■ To do: Within the records below is a range that opens at the line with "obtain ⟨idx₂, cst₂, hshape₂, hinj₂⟩" and closes at the line with "have hE₂ : HasSNC". Return that range word for word, both ends included, and only that range.
***** Data to examine *****
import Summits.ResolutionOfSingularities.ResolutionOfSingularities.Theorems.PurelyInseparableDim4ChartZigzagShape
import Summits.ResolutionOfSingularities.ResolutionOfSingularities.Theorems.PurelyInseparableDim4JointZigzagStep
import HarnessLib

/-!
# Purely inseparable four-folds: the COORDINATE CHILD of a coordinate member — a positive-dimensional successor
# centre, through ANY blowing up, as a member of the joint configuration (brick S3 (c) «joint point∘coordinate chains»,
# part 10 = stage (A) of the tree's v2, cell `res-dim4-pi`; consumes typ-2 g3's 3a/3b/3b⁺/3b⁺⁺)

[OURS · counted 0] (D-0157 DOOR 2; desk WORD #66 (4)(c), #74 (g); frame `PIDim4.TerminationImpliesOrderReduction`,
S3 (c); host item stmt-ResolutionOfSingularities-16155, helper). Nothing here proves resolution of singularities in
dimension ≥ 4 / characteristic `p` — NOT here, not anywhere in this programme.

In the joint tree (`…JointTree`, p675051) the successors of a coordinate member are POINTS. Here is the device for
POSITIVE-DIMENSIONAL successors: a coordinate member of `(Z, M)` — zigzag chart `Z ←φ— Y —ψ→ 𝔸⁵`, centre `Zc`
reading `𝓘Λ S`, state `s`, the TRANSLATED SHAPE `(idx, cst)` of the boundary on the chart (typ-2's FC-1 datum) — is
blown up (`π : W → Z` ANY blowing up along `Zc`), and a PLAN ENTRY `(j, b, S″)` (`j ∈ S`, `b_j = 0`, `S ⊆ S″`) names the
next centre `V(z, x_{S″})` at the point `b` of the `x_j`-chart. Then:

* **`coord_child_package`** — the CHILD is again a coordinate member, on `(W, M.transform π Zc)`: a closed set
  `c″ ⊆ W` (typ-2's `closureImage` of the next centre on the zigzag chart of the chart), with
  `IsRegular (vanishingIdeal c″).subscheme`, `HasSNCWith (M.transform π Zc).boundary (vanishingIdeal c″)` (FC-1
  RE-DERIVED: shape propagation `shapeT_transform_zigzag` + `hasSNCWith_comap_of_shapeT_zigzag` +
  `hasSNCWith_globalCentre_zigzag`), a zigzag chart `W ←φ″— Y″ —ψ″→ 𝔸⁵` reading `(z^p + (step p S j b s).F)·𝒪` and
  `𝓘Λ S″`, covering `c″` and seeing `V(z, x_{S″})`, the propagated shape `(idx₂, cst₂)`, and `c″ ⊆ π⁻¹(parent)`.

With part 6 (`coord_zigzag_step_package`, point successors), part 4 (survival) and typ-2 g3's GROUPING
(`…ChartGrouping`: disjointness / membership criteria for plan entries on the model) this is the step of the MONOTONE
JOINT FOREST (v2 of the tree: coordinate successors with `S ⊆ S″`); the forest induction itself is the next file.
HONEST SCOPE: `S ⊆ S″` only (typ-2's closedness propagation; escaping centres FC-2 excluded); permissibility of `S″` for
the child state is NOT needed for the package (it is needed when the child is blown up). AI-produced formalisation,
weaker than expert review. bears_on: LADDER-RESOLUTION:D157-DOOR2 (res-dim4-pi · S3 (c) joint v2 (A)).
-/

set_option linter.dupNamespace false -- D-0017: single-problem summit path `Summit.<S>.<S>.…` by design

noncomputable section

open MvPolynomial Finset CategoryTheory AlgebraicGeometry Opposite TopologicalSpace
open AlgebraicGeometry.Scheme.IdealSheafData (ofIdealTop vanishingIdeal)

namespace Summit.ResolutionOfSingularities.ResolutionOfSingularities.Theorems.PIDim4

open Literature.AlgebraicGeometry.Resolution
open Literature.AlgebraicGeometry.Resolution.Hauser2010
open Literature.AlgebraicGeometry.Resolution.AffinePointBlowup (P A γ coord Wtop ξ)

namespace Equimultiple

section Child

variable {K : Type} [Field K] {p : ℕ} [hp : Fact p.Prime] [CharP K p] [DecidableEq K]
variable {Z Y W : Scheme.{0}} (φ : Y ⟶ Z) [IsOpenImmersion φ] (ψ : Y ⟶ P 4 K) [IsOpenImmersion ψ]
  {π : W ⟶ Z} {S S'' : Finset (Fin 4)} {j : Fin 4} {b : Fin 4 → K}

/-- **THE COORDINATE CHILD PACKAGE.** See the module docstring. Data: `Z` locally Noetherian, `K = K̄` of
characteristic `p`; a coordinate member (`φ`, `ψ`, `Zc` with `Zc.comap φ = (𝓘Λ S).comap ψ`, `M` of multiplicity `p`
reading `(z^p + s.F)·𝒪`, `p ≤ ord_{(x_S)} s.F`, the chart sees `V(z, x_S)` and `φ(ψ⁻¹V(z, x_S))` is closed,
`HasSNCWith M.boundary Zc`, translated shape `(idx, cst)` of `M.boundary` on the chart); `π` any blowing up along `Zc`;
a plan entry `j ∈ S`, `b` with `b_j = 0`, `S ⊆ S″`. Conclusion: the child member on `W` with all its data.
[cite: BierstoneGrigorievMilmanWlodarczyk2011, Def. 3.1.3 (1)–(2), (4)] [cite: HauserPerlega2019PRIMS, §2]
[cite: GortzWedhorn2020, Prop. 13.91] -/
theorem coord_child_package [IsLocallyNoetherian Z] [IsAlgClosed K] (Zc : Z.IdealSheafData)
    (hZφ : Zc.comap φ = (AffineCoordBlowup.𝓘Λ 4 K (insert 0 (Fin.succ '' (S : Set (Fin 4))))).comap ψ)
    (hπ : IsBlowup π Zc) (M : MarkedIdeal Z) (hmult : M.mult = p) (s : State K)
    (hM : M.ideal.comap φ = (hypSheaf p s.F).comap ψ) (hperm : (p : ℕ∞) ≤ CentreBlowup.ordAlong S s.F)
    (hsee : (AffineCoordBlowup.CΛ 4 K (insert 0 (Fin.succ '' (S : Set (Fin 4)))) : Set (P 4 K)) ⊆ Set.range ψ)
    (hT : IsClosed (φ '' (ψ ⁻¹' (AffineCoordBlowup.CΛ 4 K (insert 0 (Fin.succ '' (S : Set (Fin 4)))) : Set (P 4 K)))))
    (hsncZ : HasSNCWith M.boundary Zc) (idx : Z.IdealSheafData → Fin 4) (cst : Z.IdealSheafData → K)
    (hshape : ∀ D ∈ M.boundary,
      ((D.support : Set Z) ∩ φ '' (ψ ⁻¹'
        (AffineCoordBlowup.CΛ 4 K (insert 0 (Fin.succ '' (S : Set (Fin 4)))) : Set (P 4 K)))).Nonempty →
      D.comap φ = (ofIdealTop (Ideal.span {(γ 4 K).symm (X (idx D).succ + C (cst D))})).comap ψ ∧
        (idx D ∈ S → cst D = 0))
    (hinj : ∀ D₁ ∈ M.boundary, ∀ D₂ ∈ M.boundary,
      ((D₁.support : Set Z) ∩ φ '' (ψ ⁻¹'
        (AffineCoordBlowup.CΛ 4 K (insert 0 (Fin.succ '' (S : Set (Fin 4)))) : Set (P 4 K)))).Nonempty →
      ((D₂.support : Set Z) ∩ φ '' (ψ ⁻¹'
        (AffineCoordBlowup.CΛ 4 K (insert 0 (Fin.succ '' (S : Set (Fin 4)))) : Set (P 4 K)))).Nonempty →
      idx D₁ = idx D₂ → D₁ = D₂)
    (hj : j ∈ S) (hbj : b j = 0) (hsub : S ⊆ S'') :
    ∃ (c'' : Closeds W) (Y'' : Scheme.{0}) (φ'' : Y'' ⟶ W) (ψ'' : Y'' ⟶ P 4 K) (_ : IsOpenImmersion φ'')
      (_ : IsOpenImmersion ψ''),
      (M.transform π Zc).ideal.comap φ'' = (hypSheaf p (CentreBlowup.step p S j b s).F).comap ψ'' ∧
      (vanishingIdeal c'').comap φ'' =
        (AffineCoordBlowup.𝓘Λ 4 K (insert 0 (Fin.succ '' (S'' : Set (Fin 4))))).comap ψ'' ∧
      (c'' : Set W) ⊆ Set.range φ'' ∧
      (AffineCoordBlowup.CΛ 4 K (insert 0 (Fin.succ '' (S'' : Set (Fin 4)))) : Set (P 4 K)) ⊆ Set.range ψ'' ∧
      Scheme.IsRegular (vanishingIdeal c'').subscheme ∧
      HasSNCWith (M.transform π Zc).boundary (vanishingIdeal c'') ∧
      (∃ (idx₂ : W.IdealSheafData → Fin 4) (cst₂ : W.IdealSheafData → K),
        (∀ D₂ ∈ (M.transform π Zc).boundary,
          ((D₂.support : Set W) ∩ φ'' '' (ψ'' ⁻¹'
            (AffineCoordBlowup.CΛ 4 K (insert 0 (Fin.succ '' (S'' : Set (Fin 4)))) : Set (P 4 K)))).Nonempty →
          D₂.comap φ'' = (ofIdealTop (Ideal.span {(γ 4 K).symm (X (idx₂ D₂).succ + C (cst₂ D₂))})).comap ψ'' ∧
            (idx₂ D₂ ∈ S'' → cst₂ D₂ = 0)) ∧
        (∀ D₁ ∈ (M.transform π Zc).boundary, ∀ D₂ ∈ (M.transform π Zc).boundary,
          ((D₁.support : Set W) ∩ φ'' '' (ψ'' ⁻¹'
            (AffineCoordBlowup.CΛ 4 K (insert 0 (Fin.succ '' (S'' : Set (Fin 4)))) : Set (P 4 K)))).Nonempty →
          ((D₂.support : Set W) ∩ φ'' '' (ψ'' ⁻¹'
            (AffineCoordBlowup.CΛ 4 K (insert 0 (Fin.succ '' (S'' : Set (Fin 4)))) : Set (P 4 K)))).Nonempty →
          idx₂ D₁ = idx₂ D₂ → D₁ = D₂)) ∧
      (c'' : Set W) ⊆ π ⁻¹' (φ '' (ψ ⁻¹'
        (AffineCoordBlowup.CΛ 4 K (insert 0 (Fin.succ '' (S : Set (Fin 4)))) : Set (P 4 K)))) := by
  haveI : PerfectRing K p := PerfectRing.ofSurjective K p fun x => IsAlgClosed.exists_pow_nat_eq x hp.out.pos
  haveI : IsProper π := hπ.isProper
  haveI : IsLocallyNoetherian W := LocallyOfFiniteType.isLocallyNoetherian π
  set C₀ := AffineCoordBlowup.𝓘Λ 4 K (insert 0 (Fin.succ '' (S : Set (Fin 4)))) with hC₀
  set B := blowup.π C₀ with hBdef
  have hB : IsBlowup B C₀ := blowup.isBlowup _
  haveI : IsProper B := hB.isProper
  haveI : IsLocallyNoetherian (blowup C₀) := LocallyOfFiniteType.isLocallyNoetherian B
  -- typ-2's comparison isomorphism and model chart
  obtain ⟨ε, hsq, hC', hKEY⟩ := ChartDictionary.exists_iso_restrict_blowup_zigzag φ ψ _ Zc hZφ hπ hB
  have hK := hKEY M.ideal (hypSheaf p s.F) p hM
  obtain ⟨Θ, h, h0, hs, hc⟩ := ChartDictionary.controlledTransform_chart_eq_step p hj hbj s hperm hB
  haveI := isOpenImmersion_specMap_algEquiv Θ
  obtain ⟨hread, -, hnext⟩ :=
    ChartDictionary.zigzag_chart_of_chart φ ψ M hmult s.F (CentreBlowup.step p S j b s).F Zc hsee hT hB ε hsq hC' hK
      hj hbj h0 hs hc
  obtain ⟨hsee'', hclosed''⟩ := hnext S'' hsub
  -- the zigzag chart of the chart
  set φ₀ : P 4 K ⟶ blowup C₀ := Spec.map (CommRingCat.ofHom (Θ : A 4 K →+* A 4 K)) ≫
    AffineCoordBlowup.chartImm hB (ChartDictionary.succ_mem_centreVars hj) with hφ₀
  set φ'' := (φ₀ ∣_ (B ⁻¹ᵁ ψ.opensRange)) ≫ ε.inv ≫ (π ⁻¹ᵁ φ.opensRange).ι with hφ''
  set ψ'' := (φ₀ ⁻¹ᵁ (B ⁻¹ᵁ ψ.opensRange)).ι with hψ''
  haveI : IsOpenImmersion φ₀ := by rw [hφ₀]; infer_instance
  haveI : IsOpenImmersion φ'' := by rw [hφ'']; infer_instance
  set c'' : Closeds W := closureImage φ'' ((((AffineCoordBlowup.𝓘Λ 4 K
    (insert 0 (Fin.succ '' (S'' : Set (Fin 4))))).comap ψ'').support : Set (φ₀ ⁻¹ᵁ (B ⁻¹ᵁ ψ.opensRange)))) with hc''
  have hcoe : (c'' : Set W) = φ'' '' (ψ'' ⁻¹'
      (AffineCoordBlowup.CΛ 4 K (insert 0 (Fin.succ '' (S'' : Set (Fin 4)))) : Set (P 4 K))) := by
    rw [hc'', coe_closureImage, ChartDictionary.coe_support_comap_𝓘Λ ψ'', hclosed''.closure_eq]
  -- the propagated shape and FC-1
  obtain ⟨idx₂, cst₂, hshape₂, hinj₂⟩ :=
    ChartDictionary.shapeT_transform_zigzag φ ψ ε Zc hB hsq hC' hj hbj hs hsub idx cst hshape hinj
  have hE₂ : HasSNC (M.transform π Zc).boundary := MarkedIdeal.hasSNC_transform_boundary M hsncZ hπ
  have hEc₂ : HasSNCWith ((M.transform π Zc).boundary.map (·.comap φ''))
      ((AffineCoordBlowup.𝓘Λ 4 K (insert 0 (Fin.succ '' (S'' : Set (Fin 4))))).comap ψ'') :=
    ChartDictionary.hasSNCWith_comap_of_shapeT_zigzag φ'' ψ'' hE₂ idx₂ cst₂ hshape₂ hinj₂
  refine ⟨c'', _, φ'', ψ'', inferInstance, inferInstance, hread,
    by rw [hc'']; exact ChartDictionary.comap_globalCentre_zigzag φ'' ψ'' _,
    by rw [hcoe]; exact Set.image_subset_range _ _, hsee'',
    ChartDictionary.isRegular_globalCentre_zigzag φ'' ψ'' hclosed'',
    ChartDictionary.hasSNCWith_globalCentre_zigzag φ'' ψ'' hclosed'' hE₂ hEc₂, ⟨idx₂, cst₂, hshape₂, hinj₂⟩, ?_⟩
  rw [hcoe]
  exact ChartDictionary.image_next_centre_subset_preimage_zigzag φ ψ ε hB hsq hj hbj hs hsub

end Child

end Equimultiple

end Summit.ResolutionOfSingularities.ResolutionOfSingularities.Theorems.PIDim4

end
*****
■ Output for this exercise:
  obtain ⟨idx₂, cst₂, hshape₂, hinj₂⟩ :=
    ChartDictionary.shapeT_transform_zigzag φ ψ ε Zc hB hsq hC' hj hbj hs hsub idx cst hshape hinj
  have hE₂ : HasSNC (M.transform π Zc).boundary := MarkedIdeal.hasSNC_transform_boundary M hsncZ hπ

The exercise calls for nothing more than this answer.